The online foreclosure marketplace said the two phenomena are "monsters threatening the housing recovery."

Of the two, zombie homes are the more unsightly, RealtyTrac said. "Often these homes are more obviously distressed, falling into disrepair with no one to perform regular maintenance and upkeep. As such, they often represent a threat to the quality of the surrounding neighborhood, dragging down home values."

Editor’s Note:
Seniors Scoop Up Unclaimed $20,500 Checks? (See If You Qualify)

As for vampire homes, those properties often appear normal and well-kept, but they add to shadow inventory that banks must get off their books, and could be a drag on recovering prices.

Florida is the state that appears to have the most of both kinds of foreclosures.
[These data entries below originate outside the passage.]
import Summits.PneNP.PneNP.Theorems.ExpanderLinearGeneratorsGridRoutingSystem
import Summits.PneNP.PneNP.Theorems.ExpanderLinearGeneratorsSkeletonSteps

/-!
# PneNP / ExpanderLinearGenerators — the routing substitution and its skeletons (grid routing
reduction, formulas)

Route `PneNP/ExpanderLinearGenerators`, support for crux stmt-PneNP-11443. Second file of the
Urquhart–Fu / Ben-Sasson reduction of the bijective pigeonhole principle `ontoPHP^{k+2}_{k+1}`
to the Tseitin system of the routing grid (`…GridRoutingSystem`): the SUBSTITUTION that a
bijection induces on the edge variables, and the constant-size SKELETONS through which every
substituted Tseitin clause follows from pigeonhole clauses.

* `rowOR k u w = ⋁_{w' ∈ [w, k+1)} p_{u w'}` ("pigeon `u` is routed through the row edge
  `r(u,w)`", i.e. `f u ≥ w`), `colOR k u w = ⋁_{u' ∈ [u, k+2)} p_{u' w}` ("the column edge
  `c(u,w)` is used", i.e. hole `w` receives a pigeon `≥ u`); `rowOR k u 0` / `colOR k 0 w` ARE the
  rendered pigeon / onto clauses, and `rowOR k u w = p_{uw} ∨ rowOR k u (w+1)`,
  `colOR k u w = p_{uw} ∨ colOR k (u+1) w` SYNTACTICALLY;
* `routeSubst k` — the substitution `r(u,w) ↦ rowOR k u w`, `c(u,w) ↦ colOR k u w`;
* `skelSubst k u w` / `fillSubst k u w` — at the grid point `g(u,w)` the four edges are the
  instances under `fillSubst` (`0 ↦ p_{uw}`, `1 ↦ rowOR k u (w+1)`, `2 ↦ colOR k (u+1) w`) of the
  skeleton `r(u,w) ↦ x₀ ∨ x₁`, `r(u,w+1) ↦ x₁`, `c(u,w) ↦ x₀ ∨ x₂`, `c(u+1,w) ↦ x₂` (a missing
  edge contributes `⊥`): `subst_skelSubst_fillSubst`;
* `skel_tautology_grid` — **the combinatorial heart**: under the skeleton, every clause of the
  equation of `g(u,w)` is TRUE whenever `¬(x₀ ∧ x₁)` and `¬(x₀ ∧ x₂)` (functionality and
  injectivity): `(x₀ ∨ x₁) + x₁ + (x₀ ∨ x₂) + x₂ ≡ 0`; `skel_tautology_pigeon`,
  `skel_tautology_hole` — at a terminal the single edge carries the pigeon / onto clause, value
  `1 =` charge.

References: A. Urquhart, X. Fu, NDJFL 37 (1996); E. Ben-Sasson, Comput. Complexity 11 (2002),
§3 (the reduction from the onto pigeonhole principle by routing).
-/

namespace Summit.PneNP.PneNP.Theorems.GridRouting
RealtyTrac said the metro areas with the highest volume of zombie foreclosures are Tampa, Jacksonville, Fla., and Las Vegas. The areas with the most vampire foreclosures are Miami, Houston, Los Angeles and Cincinnati.
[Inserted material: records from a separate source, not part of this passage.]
import Summits.CriticalPhenomena.PercolationContinuityZ3.Theorems.Transplant.SiteKNStepIII
import HarnessLib

/-!
# SITE Kozma–Nitzan §4 — the supercriticality bound (33) of the site scheme: the chain (36)–(37) and the sum over
# the onward directions

builds on p205010 (kernel theorem, internal audit signed; external expert review pending).
Lane `prim-bschramm`, class C1a (site percolation on `ℤ³`); block (γ) of the SITE same-`p` witness
(`SiteSameP.SiteSamePWitnessZd`, socket p217536), prim-hp-8 lineage.  Site twin of the probabilistic half of
`L/KozmaNitzanSteps.lean` (`KSch.Bev` … `KSch.fail_bound`).  Helper file (`--supports stmt-CriticalPhenomena-4575`).

After a valid history of the site scheme and for an onward direction `x = v + du`, under the weighting `μ = Wfull`
(density `p` pinned on the recorded vertex pattern of `E_i`, restricted to `E_i ∪ E_{w,v} ∪ E_{v,x}`):

* the events `B_j` (`Bev`: the conditional probability (30) of reaching `F^{j+1}` given the sites of
  `E_i ∪ E_{w,v} ∪ H^j` is `≤ 1 − δ₂`), `G_j = ⋂_{i<j} (A'_i ∩ B_i)` (`Gev`) and "no good level" (`bad`), their
  determination by the sites of the level regions;
* `pinW_Wfull_eq_Wt` — pinning `μ` on the sites of the level-`j` region along a pattern extending the record IS the
  weighting of (30) ("usual percolation on this auxiliary graph is identical to conditioned percolation", p. 30);
* `real_Gev_le` — the chain (36): `μ(G_j ∩ [ξ]) ≤ (1 − δ₂)^j`; `real_bad_le` — (36)–(37): `μ(bad) ≤ (1 − δ₂)^K + ε'`
  given the site Lemma 12 (`reach_bound`) and the site target lemma (`cond_of_face`);
* `real_bad_eq` — back to `P^{site}_p` (Step II); **`fail_bound`** — (33): the examination fails with
  `P^{site}_p`-probability at most `ε`, read on the open vertices of the envelope region; `measurableSet_fail`.
[cite: KozmaNitzan2024, §4 pp. 28–31 ((33), Steps I–IV, (36), (37))]
-/

noncomputable section
import Mathlib
import HarnessLib
import Summits.ValiantsHypothesis.ValiantsHypothesis.Theses.MonotoneRestoration
import Literature.Computability.AlgebraicComplexity.ArithCircuit
import Literature.Computability.AlgebraicComplexity.ArithCircuitProofs
import Literature.Computability.AlgebraicComplexity.MonotoneStructure
import Literature.Computability.AlgebraicComplexity.PermanentIrreducible
import Literature.ModelTheory.FiniteModelTheory.CkEquiv
import Summits.ValiantsHypothesis.ValiantsHypothesis.Theorems.MonotoneRestorationMonotoneRestorationQPCosetCount
import Summits.ValiantsHypothesis.ValiantsHypothesis.Theorems.MonotoneRestorationMonotoneRestorationQPSymmetricLB
import Summits.ValiantsHypothesis.ValiantsHypothesis.Theorems.MonotoneRestorationMonotoneRestorationQPSupportSymmetrisation
import Summits.ValiantsHypothesis.ValiantsHypothesis.Theorems.MonotoneRestorationMonotoneRestorationQPSparseRegime
import Summits.ValiantsHypothesis.ValiantsHypothesis.Theorems.MonotoneRestorationMonotoneRestorationQPBeta
import Literature.Computability.AlgebraicComplexity.SymmetricArithCircuit
import Literature.Computability.AlgebraicComplexity.DawarWilsenach2025Proofs
import Literature.GroupTheory.PermutationGroups.SmallIndexSubgroups
import Summits.ValiantsHypothesis.ValiantsHypothesis.Theorems.MonotoneRestorationQP.Negative.LoadBearing
import Summits.ValiantsHypothesis.ValiantsHypothesis.Theorems.MonotoneRestorationMonotoneRestorationQPPermSupportCount
import Summits.ValiantsHypothesis.ValiantsHypothesis.Theorems.MonotoneRestorationMonotoneRestorationQPGammaArithmetic

/-! TTRL-lite variant V14587 of stmt-ValiantsHypothesis-15886 -/

-- `ValiantsHypothesis.ValiantsHypothesis`: the D-0017 layout repeats the problem name in the path.
set_option linter.dupNamespace false

namespace Summit.ValiantsHypothesis.ValiantsHypothesis.Theorems

open Summit.ValiantsHypothesis.ValiantsHypothesis.Theses.MonotoneRestoration
open Literature.Computability.AlgebraicComplexity

/-- TTRL-lite variant V14587 (`fix_nat: c := 7`) of the registered stub `stub_gammaArithmetic` of
crux item `stmt-ValiantsHypothesis-15886`: for all sufficiently large `n`, writing
`k := (Nat.log 2 n + 7) ^ 7 + 2`, one has `8 < n`, `4 k ≤ n`, `k * k ≤ n / 2`, `n / 2 + k + 9 ≤ n`
and `2 ^ ((Nat.log 2 n + 7) ^ 7) < n.choose k`.  This is the instance `c := 7` of the tree's
general statement `stub_gammaArithmetic` (file
`MonotoneRestorationMonotoneRestorationQPGammaArithmetic`), which proves it for every `c` from
`polylog_pow_lt_linear` and `permSupportCount_two_pow_le_choose`. [folklore] -/
theorem stub_gammaArithmetic_var14587 : ∃ N : ℕ, ∀ n : ℕ, N ≤ n → 8 < n ∧ 4 * ((Nat.log 2 n + 7) ^ 7 + 2) ≤ n ∧ ((Nat.log 2 n + 7) ^ 7 + 2) * ((Nat.log 2 n + 7) ^ 7 + 2) ≤ n / 2 ∧ n / 2 + ((Nat.log 2 n + 7) ^ 7 + 2) + 9 ≤ n ∧ 2 ^ ((Nat.log 2 n + 7) ^ 7) < n.choose ((Nat.log 2 n + 7) ^ 7 + 2) :=
  stub_gammaArithmetic 7

end Summit.ValiantsHypothesis.ValiantsHypothesis.Theorems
Daren Blomquist, vice president of RealtyTrac, told CBS MoneyWatch, "This distressed inventory is artificially being held back so that in the short term, it's helping boost the home prices and the housing recovery in general. But the red flag there is that eventually these homes are going to have to hit the market. They're not going to just disappear."

MoneyWatch said both kinds of foreclosures total about 400,000 homes in the United States — about 10 percent of the current volume of home sales.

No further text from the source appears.